Monday, November 9, 2009

What's under the hood: Supercompact RTFs

Have you ever wondered what are those "supercompact RTFs" enabled by default in the "Tools | Options..." window of Atlantis?



Are there two flavors of the RTF format?

Not actually. There is a single Rich Text Format standard from Microsoft. But RTF files can be generated differently.

To begin with, any RTF document generated by Atlantis, is a valid RTF file compliant with the RTF specification. But this specification allows some document elements to be saved in multiple different but still valid ways. Atlantis simply exploits the possibilities offered by the RTF specification to generate smaller RTF files.

You might wonder why then offer to save "non-supercompact" RTFs if "supercompact" RTFs are always smaller than their "traditional" counterparts? The answer is very simple: not every word processing application supports all the features of the RTF specification. Consequently not every software can display supercompact RTFs correctly. Luckily, this mainly applies to older word processors. All major modern word processors (including MS Word and OpenOffice) display the supercompact RTFs of Atlantis as intended. So you might need to uncheck the "Save supercompact RTF documents" option in Atlantis only if you are going to send your RTF documents to someone whose word processor cannot display supercompact RTFs correctly.

OK, then what's exactly the difference between "supercompact RTFs" and "non-supercompact RTFs"? If you need technical details, here they are:

1) A paragraph in traditional RTFs is normally terminated by a sequence of 6 characters (bytes):

\par<carriage_return><line_feed>


"<carriage_return><line_feed>" (or CR/LF - two bytes with codes 13 and 10) is a standard combination terminating any line in most plain text files in Windows.

A paragraph in supercompact RTFs is terminated by 2 characters (bytes) only:

\<carriage_return>


You save 4 bytes per paragraph if you save the document as supercompact.

2) Most non-English characters in traditional RTFs are stored in a 4-byte format:

\'<NN>


<NN> is a two-byte character code in hexadecimal format.

In supercompact RTFs, such characters are normally saved as a single byte containing the ANSI code of a character.

For example, the "é" letter (e-acute) is saved to traditional RTFs as

\'e9


This "é" letter is stored within supercompact RTFs as a single byte with code 233.

So, you save 3 bytes per a non-English character if you save as supercompact.

3) Finally, a difference which makes supercompact files really a useful option.

Pictures are always stored in traditional RTFs as Windows metafiles.

In supercompact RTFs, pictures are stored as PNGs or JPEGs.

In most cases, metafiles are much bigger than their counterparts in the PNG or JPEG format.
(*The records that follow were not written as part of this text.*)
import Literature.Probability.LatticeModels.SixVertexCylinderLimit

/-!
# Six-vertex model: the cylinder window probabilities form a consistent, symmetric,
# finitely additive `[0,1]`-valued family (DKLM 2026, Lemma 22 / Lemma 97 (2))

H. Duminil-Copin, K. K. Kozlowski, P. Lammers, I. Manolescu, *Gaussian free field convergence of
the six-vertex model with `-1 ≤ Δ ≤ -1/2`*, arXiv:2603.06268 (2026) [DKLM2026SixVertexGFF]:
Lemma 22 / Lemma 97 (2) assert that the `M → ∞` limits of `ℙ_{𝕋_{M,L}}[· | balanced]` define a
probability MEASURE `ℙ_{CYL_L}` on arrow configurations of the cylinder, inheriting the symmetries
of the torus measures. For the window probabilities
`cylinderWindowProb c ℓ n S = ℙ_{CYL_{2ℓ}}[window_n ∈ S]` of
`Literature/Probability/LatticeModels/SixVertexCylinderLimit.lean` this file records exactly the
finitely-additive content of that statement (everything short of the Kolmogorov extension):

* `torusCondProbNat_nonneg`, `torusCondProbNat_le_one`, `torusCondProbNat_union` (additivity on
  disjoint pattern sets), `torusCondProbNat_univ` (`= 1` on the torus `ZMod (m+1) × ZMod (2(ℓ+1))`,
  a balanced ice configuration of weight `1` exists), `torusWindow_mono` (a smaller window event
  is a larger window event, uniformly in the torus size);
* for `c > 0`: `cylinderWindowProb_nonneg`, `_le_one`, `_union`, `_univ`, `_flip_preimage`
  (arrow-reversal symmetry), `_mono` (consistency under enlarging the window), `_shift`
  (translation invariance: a translated window event has the same cylinder probability as the
  corresponding larger window event).

## References

* H. Duminil-Copin, K. K. Kozlowski, P. Lammers, I. Manolescu, arXiv:2603.06268 (2026),
  Lemma 22, Lemma 97 (2). [DKLM2026SixVertexGFF]
-/

noncomputable section

open Finset Filter Topology

namespace Literature.Probability.LatticeModels.SixVertex

/-! ### The torus conditional probabilities take values in `[0, 1]` and are additive -/

section Torus

variable {G₁ G₂ : Type*} [AddGroup G₁] [AddGroup G₂] [One G₁] [One G₂]
  [Fintype G₁] [Fintype G₂] [DecidableEq G₁] [DecidableEq G₂]

omit [Fintype G₁] [Fintype G₂] [DecidableEq G₁] [DecidableEq G₂] in
/-- Vertex weights are nonnegative for nonnegative `a, b, c`. [folklore] -/
theorem vertexWeight_nonneg {a b c : ℝ} (ha : 0 ≤ a) (hb : 0 ≤ b) (hc : 0 ≤ c)
    (ω : Config (G₁ × G₂)) (v : G₁ × G₂) : 0 ≤ vertexWeight a b c ω v := by
  rw [vertexWeight_eq_localWeight]
  exact localWeight_nonneg ha hb hc _ _ _ _

omit [DecidableEq G₁] [DecidableEq G₂] in
/-- Torus weights are nonnegative for nonnegative `a, b, c`. [folklore] -/
theorem torusWeight_nonneg {a b c : ℝ} (ha : 0 ≤ a) (hb : 0 ≤ b) (hc : 0 ≤ c)
    (ω : Config (G₁ × G₂)) : 0 ≤ torusWeight a b c ω :=
  Finset.prod_nonneg fun v _ => vertexWeight_nonneg ha hb hc ω v

/-- `0 ≤ ℙ_𝕋[A | balanced]`. [folklore] -/
theorem torusCondProb_nonneg {a b c : ℝ} (ha : 0 ≤ a) (hb : 0 ≤ b) (hc : 0 ≤ c)
    (A : Set (Config (G₁ × G₂))) : 0 ≤ torusCondProb a b c A := by
  classical
  unfold torusCondProb
  exact div_nonneg (Finset.sum_nonneg fun ω _ => torusWeight_nonneg ha hb hc ω)
    (Finset.sum_nonneg fun ω _ => torusWeight_nonneg ha hb hc ω)

/-- `ℙ_𝕋[A | balanced] ≤ 1`. [folklore] -/
theorem torusCondProb_le_one {a b c : ℝ} (ha : 0 ≤ a) (hb : 0 ≤ b) (hc : 0 ≤ c)
    (A : Set (Config (G₁ × G₂))) : torusCondProb a b c A ≤ 1 := by
  classical
  unfold torusCondProb
  refine div_le_one_of_le₀ ?_ (Finset.sum_nonneg fun ω _ => torusWeight_nonneg ha hb hc ω)
  refine Finset.sum_le_sum_of_subset_of_nonneg (fun ω hω => ?_)
    (fun ω _ _ => torusWeight_nonneg ha hb hc ω)
  simp only [Finset.mem_filter, Finset.mem_univ, true_and] at hω ⊢
  exact hω.1

/-- **Additivity**: `ℙ_𝕋[A ∪ B | balanced] = ℙ_𝕋[A | balanced] + ℙ_𝕋[B | balanced]` for disjoint
events. [folklore] -/
theorem torusCondProb_union (a b c : ℝ) {A B : Set (Config (G₁ × G₂))} (hAB : Disjoint A B) :
    torusCondProb a b c (A ∪ B) = torusCondProb a b c A + torusCondProb a b c B := by
  classical
  unfold torusCondProb
  rw [← add_div]
  congr 1
  rw [← Finset.sum_union]
  · congr 1
    ext ω
    simp only [Finset.mem_filter, Finset.mem_univ, true_and, Set.mem_union, Finset.mem_union]
    tauto
  · rw [Finset.disjoint_filter]
    intro ω _ h1 h2
    exact Set.disjoint_left.mp hAB h1.2 h2.2

end Torus

/-- `0 ≤ ℙ_{𝕋_{M,L}}[window ∈ S | balanced]`. [folklore] -/
theorem torusCondProbNat_nonneg {a b c : ℝ} (ha : 0 ≤ a) (hb : 0 ≤ b) (hc : 0 ≤ c) (M L n : ℕ)
    (S : Set (Config (Fin (2 * n + 1) × Fin (2 * n + 1)))) : 0 ≤ torusCondProbNat a b c M L n S := by
  unfold torusCondProbNat
  split_ifs with hM hL
  · exact le_rfl
  · exact le_rfl
  · haveI : NeZero M := ⟨hM⟩
    haveI : NeZero L := ⟨hL⟩
    exact torusCondProb_nonneg ha hb hc _

/-- `ℙ_{𝕋_{M,L}}[window ∈ S | balanced] ≤ 1`. [folklore] -/
theorem torusCondProbNat_le_one {a b c : ℝ} (ha : 0 ≤ a) (hb : 0 ≤ b) (hc : 0 ≤ c) (M L n : ℕ)
    (S : Set (Config (Fin (2 * n + 1) × Fin (2 * n + 1)))) : torusCondProbNat a b c M L n S ≤ 1 := by
  unfold torusCondProbNat
  split_ifs with hM hL
  · exact zero_le_one
  · exact zero_le_one
  · haveI : NeZero M := ⟨hM⟩
    haveI : NeZero L := ⟨hL⟩
    exact torusCondProb_le_one ha hb hc _

/-- Additivity of `ℙ_{𝕋_{M,L}}[window ∈ · | balanced]` on disjoint pattern sets. [folklore] -/
theorem torusCondProbNat_union (a b c : ℝ) (M L n : ℕ)
    {S T : Set (Config (Fin (2 * n + 1) × Fin (2 * n + 1)))} (hST : Disjoint S T) :
    torusCondProbNat a b c M L n (S ∪ T) =
      torusCondProbNat a b c M L n S + torusCondProbNat a b c M L n T := by
  unfold torusCondProbNat
  split_ifs with hM hL
  · simp
  · simp
  · haveI : NeZero M := ⟨hM⟩
    haveI : NeZero L := ⟨hL⟩
    rw [← torusCondProb_union]
    · rfl
    · exact Set.disjoint_left.mpr fun ω h1 h2 => Set.disjoint_left.mp hST h1 h2

/-- A balanced ice configuration of weight `1` on the torus `ZMod M × ZMod (2(ℓ+1))`: horizontal
arrows east exactly on the first `ℓ + 1` rows, all vertical arrows north. [folklore] -/
theorem torusWeight_halfEast_allNorth (c : ℝ) (M ℓ : ℕ) [NeZero M] :
    torusWeight 1 1 c (fun v : ZMod M × ZMod (2 * (ℓ + 1)) =>
      (decide (ZMod.val v.2 < ℓ + 1), true)) = 1 := by
  unfold torusWeight
  refine Finset.prod_eq_one fun v _ => ?_
  rw [vertexWeight_eq_localWeight]
  simp only
  rw [localWeight_self_true_true]
  split_ifs <;> rfl

/-- **`ℙ_{𝕋_{M,2(ℓ+1)}}[window ∈ univ | balanced] = 1`** for `M ≠ 0` (the balanced partition
function is positive: a balanced ice configuration of weight `1` exists). [folklore] -/
theorem torusCondProbNat_univ (c : ℝ) (hc : 0 ≤ c) (M ℓ n : ℕ) (hM : M ≠ 0) :
    torusCondProbNat 1 1 c M (2 * (ℓ + 1)) n Set.univ = 1 := by
  classical
  haveI : NeZero M := ⟨hM⟩
  unfold torusCondProbNat
  rw [dif_neg hM, dif_neg (by omega)]
  unfold torusCondProb
  simp only [Finset.sum_filter, Set.mem_setOf_eq, Set.mem_univ, and_true]
  refine div_self (ne_of_gt ?_)
  set ω₀ : Config (ZMod M × ZMod (2 * (ℓ + 1))) :=
    fun v => (decide (ZMod.val v.2 < ℓ + 1), true) with hω₀
  have hbal : IsBalanced ω₀ := fun x => isBalancedCol_val_lt ℓ
  have h1 : torusWeight 1 1 c ω₀ = 1 := torusWeight_halfEast_allNorth c M ℓ
  have hterm : (1 : ℝ) = if IsBalanced ω₀ then torusWeight 1 1 c ω₀ else 0 := by
    rw [if_pos hbal, h1]
  calc (0 : ℝ) < 1 := one_pos
    _ = (if IsBalanced ω₀ then torusWeight 1 1 c ω₀ else 0) := hterm
    _ ≤ _ := Finset.single_le_sum
        (f := fun ω : Config (ZMod M × ZMod (2 * (ℓ + 1))) =>
          if IsBalanced ω then torusWeight 1 1 c ω else 0)
        (fun ω _ => by
          split_ifs
          · exact torusWeight_nonneg zero_le_one zero_le_one hc ω
          · exact le_rfl)
        (Finset.mem_univ ω₀)

/-- **A smaller window event is a larger window event, uniformly in the torus size**: for `m ≤ n`
and a pattern set `S` of size `m` there is a pattern set `T` of size `n` cutting out the same
event in the plane and on every torus. [folklore] -/
theorem torusWindow_mono {m n : ℕ} (hmn : m ≤ n)
    (S : Set (Config (Fin (2 * m + 1) × Fin (2 * m + 1)))) :
    ∃ T : Set (Config (Fin (2 * n + 1) × Fin (2 * n + 1))),
      {ω : Config (ℤ × ℤ) | planeWindow m ω ∈ S} = {ω | planeWindow n ω ∈ T} ∧
        ∀ M L : ℕ, {ω : Config (ZMod M × ZMod L) | torusWindow m ω ∈ S} =
          {ω | torusWindow n ω ∈ T} := by
  refine ⟨{w | (fun p : Fin (2 * m + 1) × Fin (2 * m + 1) =>
    w (⟨p.1 + (n - m), by omega⟩, ⟨p.2 + (n - m), by omega⟩)) ∈ S}, ?_, fun M L => ?_⟩
  · ext ω
    simp only [Set.mem_setOf_eq]
    suffices h : (fun p : Fin (2 * m + 1) × Fin (2 * m + 1) =>
        planeWindow n ω (⟨p.1 + (n - m), by omega⟩, ⟨p.2 + (n - m), by omega⟩)) =
        planeWindow m ω by
      rw [h]
    funext p
    simp only [planeWindow]
    congr 2 <;> push_cast [Nat.cast_sub hmn] <;> ring
  · ext ω
    simp only [Set.mem_setOf_eq]
    suffices h : (fun p : Fin (2 * m + 1) × Fin (2 * m + 1) =>
        torusWindow n ω (⟨p.1 + (n - m), by omega⟩, ⟨p.2 + (n - m), by omega⟩)) =
        torusWindow m ω by
      rw [h]
    funext p
    simp only [torusWindow]
    congr 3 <;> push_cast [Nat.cast_sub hmn] <;> ring

/-! ### Consequences for the cylinder window probabilities `ℙ_{CYL_{2ℓ}}[window_n ∈ S]` -/

/-- `0 ≤ ℙ_{CYL_{2ℓ}}[window_n ∈ S]`. [cite: DKLM2026SixVertexGFF, Lemma 22] -/
theorem cylinderWindowProb_nonneg (c : ℝ) (hc : 0 < c) (ℓ n : ℕ)
    (S : Set (Config (Fin (2 * n + 1) × Fin (2 * n + 1)))) : 0 ≤ cylinderWindowProb c ℓ n S :=
  ge_of_tendsto' (tendsto_cylinderWindowProb c hc ℓ n S) fun M =>
    torusCondProbNat_nonneg zero_le_one zero_le_one hc.le M _ n S

/-- `ℙ_{CYL_{2ℓ}}[window_n ∈ S] ≤ 1`. [cite: DKLM2026SixVertexGFF, Lemma 22] -/
theorem cylinderWindowProb_le_one (c : ℝ) (hc : 0 < c) (ℓ n : ℕ)
    (S : Set (Config (Fin (2 * n + 1) × Fin (2 * n + 1)))) : cylinderWindowProb c ℓ n S ≤ 1 :=
  le_of_tendsto' (tendsto_cylinderWindowProb c hc ℓ n S) fun M =>
    torusCondProbNat_le_one zero_le_one zero_le_one hc.le M _ n S

/-- **Finite additivity** of `ℙ_{CYL_{2ℓ}}[window_n ∈ ·]`. [cite: DKLM2026SixVertexGFF, Lemma 22] -/
theorem cylinderWindowProb_union (c : ℝ) (hc : 0 < c) (ℓ n : ℕ)
    {S T : Set (Config (Fin (2 * n + 1) × Fin (2 * n + 1)))} (hST : Disjoint S T) :
    cylinderWindowProb c ℓ n (S ∪ T) = cylinderWindowProb c ℓ n S + cylinderWindowProb c ℓ n T := by
  refine tendsto_nhds_unique (tendsto_cylinderWindowProb c hc ℓ n (S ∪ T)) ?_
  have h := (tendsto_cylinderWindowProb c hc ℓ n S).add (tendsto_cylinderWindowProb c hc ℓ n T)
  exact h.congr fun M => (torusCondProbNat_union 1 1 c M _ n hST).symm

/-- **Normalisation**: `ℙ_{CYL_{2(ℓ+1)}}[window_n ∈ univ] = 1`. [cite: DKLM2026SixVertexGFF, Lemma 22] -/
theorem cylinderWindowProb_univ (c : ℝ) (hc : 0 < c) (ℓ n : ℕ) :
    cylinderWindowProb c (ℓ + 1) n Set.univ = 1 := by
  refine tendsto_nhds_unique (tendsto_cylinderWindowProb c hc (ℓ + 1) n Set.univ) ?_
  refine (tendsto_const_nhds (x := (1 : ℝ))).congr' ?_
  filter_upwards [eventually_ne_atTop 0] with M hM
  exact (torusCondProbNat_univ c hc.le M ℓ n hM).symm

/-- **Arrow-reversal symmetry** of the cylinder window probabilities.
[cite: DKLM2026SixVertexGFF, Lemma 22 and §2.1] -/
theorem cylinderWindowProb_flip_preimage (c : ℝ) (ℓ n : ℕ)
    (S : Set (Config (Fin (2 * n + 1) × Fin (2 * n + 1)))) :
    cylinderWindowProb c ℓ n {w | (fun p => (!(w p).1, !(w p).2)) ∈ S} =
      cylinderWindowProb c ℓ n S := by
  unfold cylinderWindowProb
  simp only [torusCondProbNat_flip_preimage]

/-- **Consistency under enlarging the window**: the cylinder probability of a window-`m` event
equals that of the same event read in any larger window `n ≥ m`. [cite: DKLM2026SixVertexGFF, Lemma 22] -/
theorem cylinderWindowProb_mono (c : ℝ) (ℓ : ℕ) {m n : ℕ} (hmn : m ≤ n)
    (S : Set (Config (Fin (2 * m + 1) × Fin (2 * m + 1)))) :
    ∃ T : Set (Config (Fin (2 * n + 1) × Fin (2 * n + 1))),
      {ω : Config (ℤ × ℤ) | planeWindow m ω ∈ S} = {ω | planeWindow n ω ∈ T} ∧
        cylinderWindowProb c ℓ m S = cylinderWindowProb c ℓ n T := by
  obtain ⟨T, hplane, htorus⟩ := torusWindow_mono hmn S
  refine ⟨T, hplane, ?_⟩
  unfold cylinderWindowProb
  congr 1
  funext M
  unfold torusCondProbNat
  split_ifs with hM hL
  · rfl
  · rfl
  · rw [htorus]

/-- **Translation invariance**: the cylinder probability of a translated window event equals that
of the corresponding (larger) window event. [cite: DKLM2026SixVertexGFF, Lemma 22 and Thm. 2.2] -/
theorem cylinderWindowProb_shift (c : ℝ) (ℓ n : ℕ) (v : ℤ × ℤ)
    (S : Set (Config (Fin (2 * n + 1) × Fin (2 * n + 1)))) :
    ∃ (n' : ℕ) (S' : Set (Config (Fin (2 * n' + 1) × Fin (2 * n' + 1)))),
      {ω : Config (ℤ × ℤ) | planeWindow n (fun w => ω (w + v)) ∈ S} =
          {ω | planeWindow n' ω ∈ S'} ∧
        cylinderWindowProb c ℓ n' S' = cylinderWindowProb c ℓ n S := by
  obtain ⟨n', S', hplane, htorus⟩ := window_shift n v S
  refine ⟨n', S', hplane, ?_⟩
  unfold cylinderWindowProb
  congr 1
  funext M
  unfold torusCondProbNat
  split_ifs with hM hL
  · rfl
  · rfl
  · haveI : NeZero M := ⟨hM⟩
    haveI : NeZero (2 * ℓ) := ⟨hL⟩
    rw [htorus M (2 * ℓ)]
    exact torusCondProb_shift_preimage (G₁ := ZMod M) (G₂ := ZMod (2 * ℓ)) 1 1 c
      ((v.1 : ZMod M), (v.2 : ZMod (2 * ℓ))) {ω | torusWindow n ω ∈ S}

end Literature.Probability.LatticeModels.SixVertex

end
Have I said "much bigger"? I actually wanted to say "MUCH-MUCH bigger". A tenfold difference in size between the metafile and PNG versions of the same picture is a completely normal thing.

So if your RTF document contains pictures, you can DRAMATICALLY shrink its file size by saving as supercompact RTF.

2 comments:

ralphg said...

CR is short for "carriage return," not "caret return."

The term comes from the days of the typewriter, where the typist pushed the carriage return lever to return the carriage (the roller holding the paper) back to the left margin location -- to start the next line of text.

Electric typewriters automatically performed the carriage return when the carriage reached the right margin. In this case, the typist manually did a second CR to start a new paragraph.

Atlantis Word Processor Team said...

Of course, you're right. I use the "caret" word so often, it just pops out. It's on the top of my mind. Will be corrected. Thanks.